Up to a certain point we can understand the reasons which have guided the various tribes of mankind in the selection of their various alphabets; ease of utterance to the speaker, combined with distinctness of effect to the hearer, have been undoubtedly among the principal of the selecting We may fairly connect with the close uniformity of men's organs of speech all over the world, the general similarity which prevails in the phonetic systems of the most different languages, and which gives us the power of roughly writing down so large a proportion of any one language by means of an alphabet intended for any other.

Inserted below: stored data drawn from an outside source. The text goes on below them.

import Mathlib.Algebra.MvPolynomial.Equiv
import Mathlib.RingTheory.Polynomial.GaussLemma
import Mathlib.RingTheory.AlgebraicIndependent.Transcendental
import Mathlib.FieldTheory.Minpoly.Field
import Mathlib.FieldTheory.IntermediateField.Adjoin.Basic
import Mathlib.FieldTheory.IsAlgClosed.Basic
import Mathlib.RingTheory.Localization.Integral
import Mathlib.RingTheory.Adjoin.Polynomial.Basic
import Mathlib.Algebra.Algebra.Rat
import Mathlib.Algebra.Polynomial.Lifts
import HarnessLib

/-!
# Zeros of an irreducible integer polynomial in two variables with a transcendental coordinate

Folklore facts about the plane curve `P(x, y) = 0`, `P ∈ ℤ[x, y]` (variables `0 = x`, `1 = y`
of `MvPolynomial (Fin 2) ℤ`), over a field `E` of characteristic zero:

* `exists_aeval_eq_zero_of_degreeOf_pos` — if `P` has positive degree in `x` and `E` is
  algebraically closed, then for every `τ ∈ E` transcendental over `ℚ` there is `ε ∈ E` with
  `P(ε, τ) = 0` (the leading coefficient of `P` as a polynomial in `x` is a non-zero integer
  polynomial in `y`, so does not vanish at `τ`).
* `transcendental_of_aeval_eq_zero` (and the symmetric `transcendental_of_aeval_eq_zero'`) —
  if `P` is irreducible in `ℤ[x, y]` with positive degree in `x`, `P(x₀, x₁) = 0` and `x₀` is
  transcendental over `ℚ`, then so is `x₁`. (If `x₁` were algebraic, `x₀` would be transcendental
  over `ℚ(x₁)`, so every coefficient `c_j(y)` of `P = Σ c_j(y) xʲ` would vanish at `x₁`; by
  Gauss's lemma the primitive minimal polynomial of `x₁` would then divide `P` in `ℤ[x, y]`,
  contradicting irreducibility since `deg_x P > 0`.)

In other words a zero of an irreducible `P` with `deg_x P, deg_y P > 0` one of whose
coordinates is transcendental is a *generic* zero (both coordinates transcendental; the point
has transcendence degree `1`). This is the algebraic input for the base field
`ℚ^{ab}(τ, (ε_m))`, `(ε, τ)` "a generic zero of the polynomial `P(x, y)`", of Bays–Kirby's
pseudo-exponential fields `𝔹_P` incorporating a counterexample to Schanuel's conjecture
(M. Bays, J. Kirby, Algebra & Number Theory 12 (2018), §9.2), see
`Literature/Barriers/Schanuel/AxiomsDoNotForceSchanuel.lean`.

Everything is proved; Mathlib supplies `MvPolynomial.finSuccEquiv` (a polynomial in `x, y` as a
polynomial in `x` over `ℤ[y]`), Gauss's lemma over `ℤ`
(`Polynomial.IsPrimitive.Int.dvd_iff_map_cast_dvd_map_cast`,
`Polynomial.IsPrimitive.Int.irreducible_iff_irreducible_map_cast`) and minimal polynomials.

## References

* M. Bays, J. Kirby, *Pseudo-exponential maps, variants, and quasiminimality*, Algebra & Number
  Theory 12 (2018) 493–549, §9.2.
-/

noncomputable section

open Polynomial

namespace Literature.NumberTheory.Transcendental

namespace PlaneCurve

variable {E : Type*} [Field E]

/-! ### `P(x, y)` as a polynomial in `x` over `ℤ[y]` -/

/-- Evaluating `P ∈ ℤ[x, y]` at `(ε, τ)` through `MvPolynomial.finSuccEquiv`: map the
coefficients (polynomials in `y`) by `y ↦ τ`, then evaluate the resulting polynomial in `x` at
`ε`. [folklore] -/
theorem eval_map_finSuccEquiv (P : MvPolynomial (Fin 2) ℤ) (ε τ : E) :
    ((MvPolynomial.finSuccEquiv ℤ 1 P).map
        (MvPolynomial.aeval (fun _ : Fin 1 => τ) : MvPolynomial (Fin 1) ℤ →ₐ[ℤ] E).toRingHom).eval
      ε = MvPolynomial.aeval ![ε, τ] P := by
  set s : MvPolynomial (Fin 1) ℤ →ₐ[ℤ] E := MvPolynomial.aeval (fun _ : Fin 1 => τ) with hs
  let f : MvPolynomial (Fin 2) ℤ →+* E :=
    (Polynomial.evalRingHom ε).comp ((Polynomial.mapRingHom s.toRingHom).comp
      (MvPolynomial.finSuccEquiv ℤ 1).toRingEquiv.toRingHom)
  have hfg : f = (MvPolynomial.aeval ![ε, τ] : MvPolynomial (Fin 2) ℤ →ₐ[ℤ] E).toRingHom := by
    refine MvPolynomial.ringHom_ext (fun r => ?_) (fun i => ?_)
    · simp [f]
    · fin_cases i
      · simp [f, MvPolynomial.finSuccEquiv_X_zero]
      · have h1 : (MvPolynomial.X ⟨1, by norm_num⟩ : MvPolynomial (Fin 2) ℤ) =
            MvPolynomial.X (0 : Fin 1).succ := rfl
        have h2 : (MvPolynomial.finSuccEquiv ℤ 1).toRingEquiv.toRingHom
            (MvPolynomial.X (0 : Fin 1).succ) = Polynomial.C (MvPolynomial.X 0) :=
          MvPolynomial.finSuccEquiv_X_succ
        simp only [f, RingHom.coe_comp, Function.comp_apply, h1, h2, Polynomial.coe_mapRingHom,
          Polynomial.map_C, Polynomial.coe_evalRingHom, Polynomial.eval_C]
        simp [hs]
  exact RingHom.congr_fun hfg P

/-- The evaluation `ℤ[y] → E`, `y ↦ τ`, is injective for `τ` transcendental over `ℚ`.
[folklore] -/
theorem aeval_injective_of_transcendental [CharZero E] {τ : E} (hτ : Transcendental ℚ τ) :
    Function.Injective
      (MvPolynomial.aeval (fun _ : Fin 1 => τ) : MvPolynomial (Fin 1) ℤ →ₐ[ℤ] E) := by
  have hτ' : Transcendental ℤ τ :=
    hτ.restrictScalars (algebraMap ℤ ℚ).injective_int
  have : AlgebraicIndependent ℤ (fun _ : Fin 1 => τ) :=
    algebraicIndependent_unique_type_iff.mpr hτ'
  exact this

/-! ### Existence of a zero above a transcendental `τ` -/

/-- **A zero with prescribed transcendental second coordinate.** If `P ∈ ℤ[x, y]` has positive
degree in `x`, `E` is algebraically closed of characteristic zero and `τ ∈ E` is transcendental
over `ℚ`, then `P(ε, τ) = 0` for some `ε ∈ E`: the polynomial `P(x, τ) ∈ E[x]` has degree
`deg_x P > 0` because its leading coefficient is a non-zero integer polynomial evaluated at the
transcendental `τ`. [folklore] -/
theorem exists_aeval_eq_zero_of_degreeOf_pos [CharZero E] [IsAlgClosed E] {P : MvPolynomial (Fin 2) ℤ}
    (hd : 0 < P.degreeOf 0) {τ : E} (hτ : Transcendental ℚ τ) :
    ∃ ε : E, MvPolynomial.aeval ![ε, τ] P = 0 := by
  set s : MvPolynomial (Fin 1) ℤ →ₐ[ℤ] E := MvPolynomial.aeval (fun _ : Fin 1 => τ) with hs
  set p : E[X] := (MvPolynomial.finSuccEquiv ℤ 1 P).map s.toRingHom with hp
  have hdeg : p.natDegree = P.degreeOf 0 := by
    rw [hp, Polynomial.natDegree_map_eq_of_injective (aeval_injective_of_transcendental hτ),
      MvPolynomial.natDegree_finSuccEquiv]
  have hp0 : p.degree ≠ 0 :=
    (Polynomial.natDegree_pos_iff_degree_pos.mp (hdeg ▸ hd)).ne'
  obtain ⟨ε, hε⟩ := IsAlgClosed.exists_root p hp0
  exact ⟨ε, by rw [← eval_map_finSuccEquiv, ← hs, ← hp]; exact hε⟩

/-! ### Transcendence of the other coordinate -/

/-- An irreducible integer polynomial of positive degree is primitive. [folklore] -/
theorem isPrimitive_of_irreducible_of_natDegree_pos {g : ℤ[X]} (hg : Irreducible g)
    (hdeg : 0 < g.natDegree) : g.IsPrimitive := by
  rw [Polynomial.isPrimitive_iff_isUnit_of_C_dvd]
  rintro r ⟨q, hq⟩
  rcases hg.isUnit_or_isUnit hq with hu | hu
  · exact Polynomial.isUnit_C.mp hu
  · exfalso
    obtain ⟨u, -, rfl⟩ := Polynomial.isUnit_iff.mp hu
    rw [← C_mul] at hq
    rw [hq, natDegree_C] at hdeg
    exact lt_irrefl 0 hdeg

/-- An algebraic element of a field of characteristic zero is a root of an irreducible,
primitive integer polynomial of positive degree. [folklore] -/
theorem exists_irreducible_isPrimitive_aeval_eq_zero [CharZero E] {a : E} (ha : IsAlgebraic ℚ a) :
    ∃ g : ℤ[X], Irreducible g ∧ g.IsPrimitive ∧ 0 < g.natDegree ∧ aeval a g = 0 := by
  have ha' : IsAlgebraic ℤ a := (IsFractionRing.isAlgebraic_iff ℤ ℚ E).mpr ha
  obtain ⟨f, hf0, hf⟩ := ha'
  -- some irreducible factor of `f` vanishes at `a`
  have key : ∀ f : ℤ[X], f ≠ 0 → aeval a f = 0 → ∃ g : ℤ[X], Irreducible g ∧ aeval a g = 0 := by
    intro f
    induction f using WfDvdMonoid.induction_on_irreducible with
    | zero => intro h; exact absurd rfl h
    | unit u hu =>
      intro _ hu0
      obtain ⟨r, hr, rfl⟩ := Polynomial.isUnit_iff.mp hu
      rw [aeval_C, eq_intCast, Int.cast_eq_zero] at hu0
      exact absurd (hu0 ▸ hr) not_isUnit_zero
    | mul f g hf0 hg ih =>
      intro _ h0
      rw [map_mul, mul_eq_zero] at h0
      rcases h0 with h0 | h0
      · exact ⟨g, hg, h0⟩
      · exact ih hf0 h0
  obtain ⟨g, hg, hga⟩ := key f hf0 hf
  have hdeg : 0 < g.natDegree := by
    refine Nat.pos_of_ne_zero fun h0 => ?_
    have hc : g = C (g.coeff 0) := Polynomial.eq_C_of_natDegree_eq_zero h0
    have hc0 : g.coeff 0 = 0 := by
      rwa [hc, aeval_C, eq_intCast, Int.cast_eq_zero] at hga
    rw [hc0, C_0] at hc
    exact hg.ne_zero hc
  exact ⟨g, hg, isPrimitive_of_irreducible_of_natDegree_pos hg hdeg, hdeg, hga⟩

/-- If `g ∈ ℤ[X]` is irreducible and primitive with `g(a) = 0`, then `g` divides in `ℤ[X]` every
integer polynomial vanishing at `a` (Gauss's lemma: `g` is, up to a rational constant, the
minimal polynomial of `a`). [folklore] -/
theorem dvd_of_aeval_eq_zero [CharZero E] {a : E} {g : ℤ[X]} (hg : Irreducible g) (hprim : g.IsPrimitive)
    (hga : aeval a g = 0) {f : ℤ[X]} (hfa : aeval a f = 0) : g ∣ f := by
  rw [Polynomial.IsPrimitive.Int.dvd_iff_map_cast_dvd_map_cast g f hprim]
  have hgQ : Irreducible (g.map (Int.castRingHom ℚ)) :=
    (Polynomial.IsPrimitive.Int.irreducible_iff_irreducible_map_cast hprim).mp hg
  have hgQa : aeval a (g.map (Int.castRingHom ℚ)) = 0 := by
    rwa [show Int.castRingHom ℚ = algebraMap ℤ ℚ from rfl, aeval_map_algebraMap]
  have hfQa : aeval a (f.map (Int.castRingHom ℚ)) = 0 := by
    rwa [show Int.castRingHom ℚ = algebraMap ℤ ℚ from rfl, aeval_map_algebraMap]
  have hint : IsIntegral ℚ a := by
    refine (minpoly.ne_zero_iff (A := ℚ) (x := a)).mp ?_
    intro h0
    have := minpoly.dvd ℚ a hgQa
    rw [h0, zero_dvd_iff] at this
    exact hgQ.ne_zero this
  have hassoc : Associated (minpoly ℚ a) (g.map (Int.castRingHom ℚ)) :=
    (minpoly.irreducible hint).associated_of_dvd hgQ (minpoly.dvd ℚ a hgQa)
  exact hassoc.dvd_iff_dvd_left.mp (minpoly.dvd ℚ a hfQa)

/-- **Transcendence of the second coordinate.** Let `P ∈ ℤ[x, y]` be irreducible with positive
degree in `x`, and let `P(x₀, x₁) = 0` in a field of characteristic zero with `x₀`
transcendental over `ℚ`. Then `x₁` is transcendental over `ℚ`. [folklore] -/
theorem transcendental_of_aeval_eq_zero [CharZero E] {P : MvPolynomial (Fin 2) ℤ}
    (hP : Irreducible P) (hd : 0 < P.degreeOf 0) {x₀ x₁ : E} (hx₀ : Transcendental ℚ x₀)
    (h : MvPolynomial.aeval ![x₀, x₁] P = 0) : Transcendental ℚ x₁ := by
  intro hx₁
  -- an irreducible primitive `g ∈ ℤ[X]` of positive degree with `g(x₁) = 0`
  obtain ⟨g, hg, hprim, hgdeg, hgx₁⟩ := exists_irreducible_isPrimitive_aeval_eq_zero hx₁
  -- `P` as a polynomial `PP` in `x` over `ℤ[y]`
  set e₁ : MvPolynomial (Fin 1) ℤ ≃ₐ[ℤ] ℤ[X] := MvPolynomial.uniqueAlgEquiv ℤ (Fin 1) with he₁
  have he₁X : e₁ (MvPolynomial.X 0) = Polynomial.X := by
    rw [he₁, show (MvPolynomial.X 0 : MvPolynomial (Fin 1) ℤ) =
      MvPolynomial.monomial (Finsupp.single 0 1) 1 from rfl, MvPolynomial.uniqueAlgEquiv_monomial]
    simp [Polynomial.monomial_one_right_eq_X_pow]
  set T : MvPolynomial (Fin 2) ℤ ≃ₐ[ℤ] Polynomial ℤ[X] :=
    (MvPolynomial.finSuccEquiv ℤ 1).trans (Polynomial.mapAlgEquiv e₁) with hT
  have hTX0 : T (MvPolynomial.X 0) = Polynomial.X := by
    rw [hT, AlgEquiv.trans_apply, MvPolynomial.finSuccEquiv_X_zero, Polynomial.coe_mapAlgEquiv,
      Polynomial.map_X]
  have hTX1 : T (MvPolynomial.X 1) = Polynomial.C Polynomial.X := by
    have h1 : (MvPolynomial.X 1 : MvPolynomial (Fin 2) ℤ) = MvPolynomial.X (0 : Fin 1).succ := rfl
    rw [h1, hT, AlgEquiv.trans_apply, MvPolynomial.finSuccEquiv_X_succ, Polynomial.coe_mapAlgEquiv,
      Polynomial.map_C, RingHom.coe_coe, he₁X]
  set PP : Polynomial ℤ[X] := T P with hPP
  have hPPirr : Irreducible PP := (MulEquiv.irreducible_iff T).mpr hP
  have hPPdeg : PP.natDegree = P.degreeOf 0 := by
    rw [hPP, hT, AlgEquiv.trans_apply, Polynomial.coe_mapAlgEquiv,
      Polynomial.natDegree_map_eq_of_injective (f := (e₁ : MvPolynomial (Fin 1) ℤ →+* ℤ[X]))
        e₁.injective, MvPolynomial.natDegree_finSuccEquiv]
  -- evaluation: map the coefficients by `ρ : ℤ[y] → E`, `y ↦ x₁`, then evaluate at `x₀`
  set ρ : ℤ[X] →+* E := (aeval x₁ : ℤ[X] →ₐ[ℤ] E).toRingHom with hρ
  have heval : (PP.map ρ).eval x₀ = 0 := by
    rw [← h]
    let F : MvPolynomial (Fin 2) ℤ →+* E :=
      (evalRingHom x₀).comp ((mapRingHom ρ).comp (T : MvPolynomial (Fin 2) ℤ →+* Polynomial ℤ[X]))
    have hF : F = (MvPolynomial.aeval ![x₀, x₁] : MvPolynomial (Fin 2) ℤ →ₐ[ℤ] E).toRingHom := by
      refine MvPolynomial.ringHom_ext (fun r => by simp [F]) (fun i => ?_)
      fin_cases i
      · simp [F, hTX0]
      · simp [F, hTX1, hρ]
    exact RingHom.congr_fun hF P
  -- the coefficients `ρ (PP.coeff i)` lie in `L = ℚ(x₁)`, over which `x₀` is transcendental
  set L : IntermediateField ℚ E := IntermediateField.adjoin ℚ {x₁} with hL
  have hint : IsIntegral ℚ x₁ := hx₁.isIntegral
  haveI : FiniteDimensional ℚ L := IntermediateField.adjoin.finiteDimensional hint
  have hx₀L : Transcendental L x₀ := fun halg =>
    hx₀ (isIntegral_trans x₀ halg.isIntegral).isAlgebraic
  have hcoefL : ∀ i, (PP.map ρ).coeff i ∈ Set.range (algebraMap L E) := by
    intro i
    rw [Polynomial.coeff_map]
    have hmem : ρ (PP.coeff i) ∈ L := by
      have h1 : (aeval x₁ (PP.coeff i) : E) ∈ Algebra.adjoin ℤ {x₁} :=
        Polynomial.aeval_mem_adjoin_singleton ℤ x₁
      rw [Algebra.adjoin_int] at h1
      have h2 : Subring.closure {x₁} ≤ L.toSubring :=
        Subring.closure_le.mpr (Set.singleton_subset_iff.mpr
          (IntermediateField.mem_adjoin_simple_self ℚ x₁))
      exact h2 h1
    exact ⟨⟨_, hmem⟩, rfl⟩
  obtain ⟨q, hq⟩ := (Polynomial.mem_lifts _).mp ((Polynomial.lifts_iff_coeff_lifts _).mpr hcoefL)
  have hq0 : q = 0 := by
    by_contra hq0
    exact hx₀L ⟨q, hq0, by rw [Polynomial.aeval_def, Polynomial.eval₂_eq_eval_map, hq, heval]⟩
  have hzero : PP.map ρ = 0 := by rw [← hq, hq0, Polynomial.map_zero]
  -- hence every coefficient of `PP` vanishes at `x₁`, so `g` divides `PP`
  have hdvd : Polynomial.C g ∣ PP := by
    rw [Polynomial.C_dvd_iff_dvd_coeff]
    intro i
    refine dvd_of_aeval_eq_zero hg hprim hgx₁ ?_
    have := congr_arg (fun p => Polynomial.coeff p i) hzero
    simpa [Polynomial.coeff_map, hρ] using this
  -- contradiction with the irreducibility of `PP` (`deg g > 0`, `deg_x PP > 0`)
  obtain ⟨R, hR⟩ := hdvd
  rcases hPPirr.isUnit_or_isUnit hR with hu | hu
  · have := Polynomial.natDegree_eq_zero_of_isUnit (Polynomial.isUnit_C.mp hu)
    omega
  · obtain ⟨u, -, rfl⟩ := Polynomial.isUnit_iff.mp hu
    have : PP.natDegree = 0 := by rw [hR, ← Polynomial.C_mul, Polynomial.natDegree_C]
    omega

/-- **Transcendence of the first coordinate** (the symmetric statement): if `P ∈ ℤ[x, y]` is
irreducible with positive degree in `y`, `P(x₀, x₁) = 0` and `x₁` is transcendental over `ℚ`,
then `x₀` is transcendental over `ℚ`. In particular a zero `(ε, τ)` of an irreducible `P` with
`deg_x P, deg_y P > 0` and `τ` transcendental is a generic zero. [folklore] -/
theorem transcendental_of_aeval_eq_zero' [CharZero E] {P : MvPolynomial (Fin 2) ℤ}
    (hP : Irreducible P) (hd : 0 < P.degreeOf 1) {x₀ x₁ : E} (hx₁ : Transcendental ℚ x₁)
    (h : MvPolynomial.aeval ![x₀, x₁] P = 0) : Transcendental ℚ x₀ := by
  set σ : Fin 2 ≃ Fin 2 := Equiv.swap 0 1 with hσ
  have hP' : Irreducible (MvPolynomial.rename σ P) :=
    (MulEquiv.irreducible_iff (MvPolynomial.renameEquiv ℤ σ)).mpr hP
  have hd' : 0 < (MvPolynomial.rename σ P).degreeOf 0 := by
    have : σ 1 = 0 := by simp [hσ]
    rw [← this, MvPolynomial.degreeOf_rename_of_injective σ.injective]
    exact hd
  have h' : MvPolynomial.aeval ![x₁, x₀] (MvPolynomial.rename σ P) = 0 := by
    rw [MvPolynomial.aeval_rename]
    have : (![x₁, x₀] ∘ σ : Fin 2 → E) = ![x₀, x₁] := by
      ext i; fin_cases i <;> simp [hσ]
    rw [this, h]
  exact transcendental_of_aeval_eq_zero hP' hd' hx₁ h'

end PlaneCurve

end Literature.NumberTheory.Transcendental

end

But while

causes.

we thus account by physical similarity for the existence of a kind of natural alphabet common to mankind, we must look to other causes to determine the selection of sounds used in different languages, and to account for those remarkable courses of change which go on in languages of a common stock, producing in Europe such variations of one original word as pater, father, vater, or in the islands of Polynesia offering us the numeral 5 under the strangely-varied forms of lima, rima, dima, nima, and hima. Changes of this sort have acted so widely and regularly, that since the enunciation of Grimm's law their study has become a main part of philology. Though their causes are as yet so obscure, we may at least argue that such wide and definite operations cannot be due to chance or arbitrary fancy, but must be the result of laws as wide and definite as themselves.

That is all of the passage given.